Kirstenbosch, museo vivo, plantas alambicadas, árboles y flores multicolores dispuestos en una marea vegetal al pie de la montaña: Brian se cruzó en el césped con un faisán, que se alejó con una burla, y caminó hasta el bosquecillo de acacias.
Su Majestad estaba un poco más lejos, había encorvado su metro noventa de estatura bajo las ramas y hablaba en voz baja con Tembo, el forense. Detrás de ellos, medio fundido por el sol, esperaba de pie un viejo negro vestido con un peto verde y tocado con una gorra que le quedaba grande. Un equipo del laboratorio tomaba huellas en el suelo, y otro terminaba de sacar fotos. Epkeen saludó a Tembo, que ya se marchaba, con su sombrero de fieltro que recordaba a los de los músicos de jazz, y también al viejo negro con su peto de empleado municipal. Neuman lo esperaba antes de marcharse.
– Tienes mala cara -dijo al verlo.
– Pues si esto te parece mala cara, verás dentro de diez años…
Epkeen descubrió entonces el cuerpo en mitad de las flores: su aplomo, bastante maltrecho ya desde que se había despertado, se hundió un poco más.
– El caballero la ha encontrado esta mañana -dijo Neuman, volviéndose hacia el jardinero.

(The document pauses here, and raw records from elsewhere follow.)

import Summits.HodgeConjecture.CorCM.Census.DihedralSexticPairCurve
import Mathlib.Algebra.BigOperators.Group.List.Basic
import Mathlib.Tactic.Linarith
import HarnessLib

/-!
# Powers `E^c × B₀^a × B₁^b` of the sextic CM threefold pair: every Galois-balanced weight, with ANY number of copies,
# is a disjoint union of lifted conjugate pairs, `k`-Weil 4-sets and pair-Weil 6-sets — the combinatorial census by
# induction (no `decide` on the configuration)

COR-CM (cell `pub-hodgecm2`), seat b30 gen 15 (2026-08-21); count-neutral; one bookkeeping definition (`ModelBalanced`),
theorems otherwise; no named fact, no geometry, no `sorry`.  Companion of `Census/DihedralSexticPairCurve.lean` (the
14-point model `Pt'` of `Y = E × B₀ × B₁`, its `S₃ × C₂`-action `act'`, CM type `phi'` and generating weights `conjPair`,
`weil4`, `pair6`), consumed by `CorCM/DihedralSexticPairCurvePowersTransfer.lean`.

MODEL OF A POWER.  A weight of `X = ⨁_j A₃(κ j)` (`κ : Fin N → Fin 3`, any number of copies of `E`, `B₀`, `B₁`) is a
finite CONFIGURATION: a finset `T` of an arbitrary type `α` (the index set `⊔_j Hom(K_{κ j}, ℂ)` of `X`) with a model
map `v : α → Pt'` (forget the copy, read the embedding in the frame) — NOT injective.  Pohlmann's condition for `X`
reads `#{x ∈ T | g · v(x) ∈ Φ} = #{x ∈ T | g · v(x) ∉ Φ}` for the twelve `g` (`ModelBalanced v T`).

RESULTS.
* `exists_defects_of_modelBalanced` — THE SIGN-DEFECT EQUATIONS: writing `N(y) = #{x ∈ T | v x = y}`, a balanced
  configuration has place-independent defects `N(m,i,+) − N(m,i,−) = dₘ` (`m = 0, 1`, all places `i`) and
  `N(E,+) − N(E,−) = d₀ + d₁` (six of the twelve conditions and the total count, linear algebra by `omega`);
* `exists_part_of_modelBalanced` — a non-empty balanced configuration contains a PART `G` on which `v` is injective with
  `v(G)` a generating weight (`d₀ > 0 < d_E`: a lifted `weil4 0 +`; …; `d₀ > 0 > d₁`: a lifted `pair6 +`; all defects
  zero: a lifted conjugate pair);
* `ModelBalanced.sdiff`, `modelBalanced_of_image_mem_gens` — removing a balanced part keeps the balance; generating
  parts are balanced (`gens_balanced` of the census file);
* **`modelBalanced_induction`** — INDUCTION PRINCIPLE: a property of configurations that holds for `∅` and passes from
  `R` to `G ∪ R` for every disjoint generating part `G` holds for every balanced configuration.  For ONE copy of each
  factor this re-proves the kernel census `balanced'_decomp` of the companion file; for `B₀^a × B₁^b × E^c` it is the
  combinatorial half of the Hodge conjecture for all powers (geometric half: the distribution lemma
  `CorCM/CMWeightDistribution.lean` + Markman's theorem on the generating lines of `Y`).
[cite: Pohlmann1968, Thm 1] [cite: GaoUllmo2025, Thm 3.1] [cite: Milne2020HodgeClassesAV, 1.2 (a)]

## References
* [Pohlmann1968] H. Pohlmann, Ann. of Math. 88 (1968), Thm 1.  [GaoUllmo2025] Z. Gao, E. Ullmo, J. Inst. Math. Jussieu
  25 (2025), Thm 3.1.  [Milne2020HodgeClassesAV] J. S. Milne, arXiv:2010.08857, 1.2 (a) and Thm. 1 (André's theorem:
  CM Hodge classes are sums of pull-backs of Weil classes).  [Gordon1999HodgeAVSurvey] B. B. Gordon, §9.2.
-/

namespace Summit.HodgeConjecture.CorCM.Census.DihedralSexticPairCurvePowers

open Finset
open Summit.HodgeConjecture.CorCM.Census.DihedralSexticPair (Pt act)
open Summit.HodgeConjecture.CorCM.Census.DihedralSexticPairCurve (Pt' act' phi' balanced' conjPair weil4 pair6 gens
  mem_gens_iff mem_conjPair_iff gens_balanced isCMType_phi')

variable {α : Type*}

/-! ### Balanced configurations -/

/-- **Pohlmann's condition for a configuration** `(T, v)` (a weight of a power `⨁_j A₃(κ j)` read in the 14-point model,
`v` = copy-forgetting model map): for each of the twelve `g = (j, f, d) ∈ S₃ × C₂`,
`#{x ∈ T | g·v(x) ∈ Φ} = #{x ∈ T | g·v(x) ∉ Φ}`. [cite: GaoUllmo2025, Thm 3.1 eq. (3.2)] -/
def ModelBalanced (v : α → Pt') (T : Finset α) : Prop :=
  ∀ (j : ZMod 3) (f d : Bool),
    (T.filter fun x => act' j f d (v x) ∈ phi').card = (T.filter fun x => act' j f d (v x) ∉ phi').card

variable (v : α → Pt')

/-- Unfolding. [cite: GaoUllmo2025, Thm 3.1 eq. (3.2)] -/
theorem modelBalanced_iff (T : Finset α) : ModelBalanced v T ↔ ∀ (j : ZMod 3) (f d : Bool),
    (T.filter fun x => act' j f d (v x) ∈ phi').card = (T.filter fun x => act' j f d (v x) ∉ phi').card :=
  Iff.rfl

El viejo negro no decía nada. Se veía que no tenía ni pizca de ganas de estar allí. Epkeen se inclinó hacia los iris, no sin antes tomarse su ración de betabloqueantes. El cuerpo de la chica yacía de espaldas, con las rodillas dobladas, pero fue la cabeza lo que le hizo retroceder: no se distinguían sus ojos, ni sus rasgos. La habían borrado del mapa, y sus manos crispadas hacia un agresor a la vez invisible y omnipresente la habían dejado como petrificada en el miedo…
– El crimen tuvo lugar esta madrugada, hacia las dos -dijo Neuman con voz mecánica-. El terreno está seco, pero hay flores pisoteadas y manchadas de sangre. Probablemente de la víctima. No hay impacto de bala. Todos los golpes se concentran en el rostro y en la coronilla. Tembo se inclina por un martillo o un objeto similar.
Epkeen observaba los muslos blancos de la muchacha, moteados de sangre, unas piernas todavía algo rollizas, la chica debía de tener la edad de David. Ahuyentó tan aterradoras imágenes y vio que estaba desnuda bajo su vestido.
– ¿Violada?
– Es difícil determinarlo -contestó Neuman-. Junto al cadáver se ha encontrado un tanga, la goma estaba intacta. En todo caso, ha habido relación sexual. Queda determinar si fue consentida o no.
Epkeen pasó el dedo por el hombro desnudo de la chica y se lo llevó a los labios: la piel tenía un ligero sabor a sal… Se puso los guantes de látex que le tendía Neuman, examinó las manos de la víctima, sus dedos extrañamente crispados (había algo de tierra bajo las uñas) y las marcas que cubrían sus brazos: pequeños arañazos, casi rectilíneos. El vestido estaba roto en varios sitios, agujeros que eran como enganchones.
– ¿Tiene dos dedos rotos?
– Sí: en la mano derecha. Probablemente trató de protegerse.
Dos enfermeros esperaban en el camino de tierra, con la camilla en el suelo. Empezaban a hartarse de estar tanto rato quietos bajo el sol. Epkeen se incorporó, sentía las piernas como dos flanes.
– Quería que lo vieras antes de retirar el cuerpo -dijo Neuman.
– Gracias, Majestad. ¿Se sabe quién es?
– Hemos encontrado una tarjeta de videoclub a nombre de Judith Botha en el bolsillo de su chaqueta. Estudiante universitaria. Dan ha ido a comprobarlo.
Dan Fletcher, el protegido de ambos.
Los insectos zumbaban bajo las acacias del Jardín Botánico. Epkeen osciló un instante al azar de sus trayectorias, pero dos soles negros se reflejaban en los ojos de Neuman: el presentimiento que arrastraba desde el amanecer seguía ahí.
La ambulancia, con su sirena a pleno volumen, había formado un corrillo de curiosos delante del Seven Eleven de Woodstock: un cuerpo sobre la acera, gente asustada que se llevaba las manos a la cabeza, y entonces aparecieron los hombres de la unidad de intervención, con su chaleco antibalas… Dan Fletcher recorrió la sucia avenida del barrio popular antes de bifurcar para tomar la M 3. Si bien hasta entonces parecía que Ciudad del Cabo estaba escapando a los brinks, esos actos de terror cotidianos de los que era epicentro Johannesburgo, ese tipo de escena era cada vez más frecuente, incluso en pleno centro. Una evolución inquietante, de la que no dejaba de hacerse eco la prensa sensacionalista.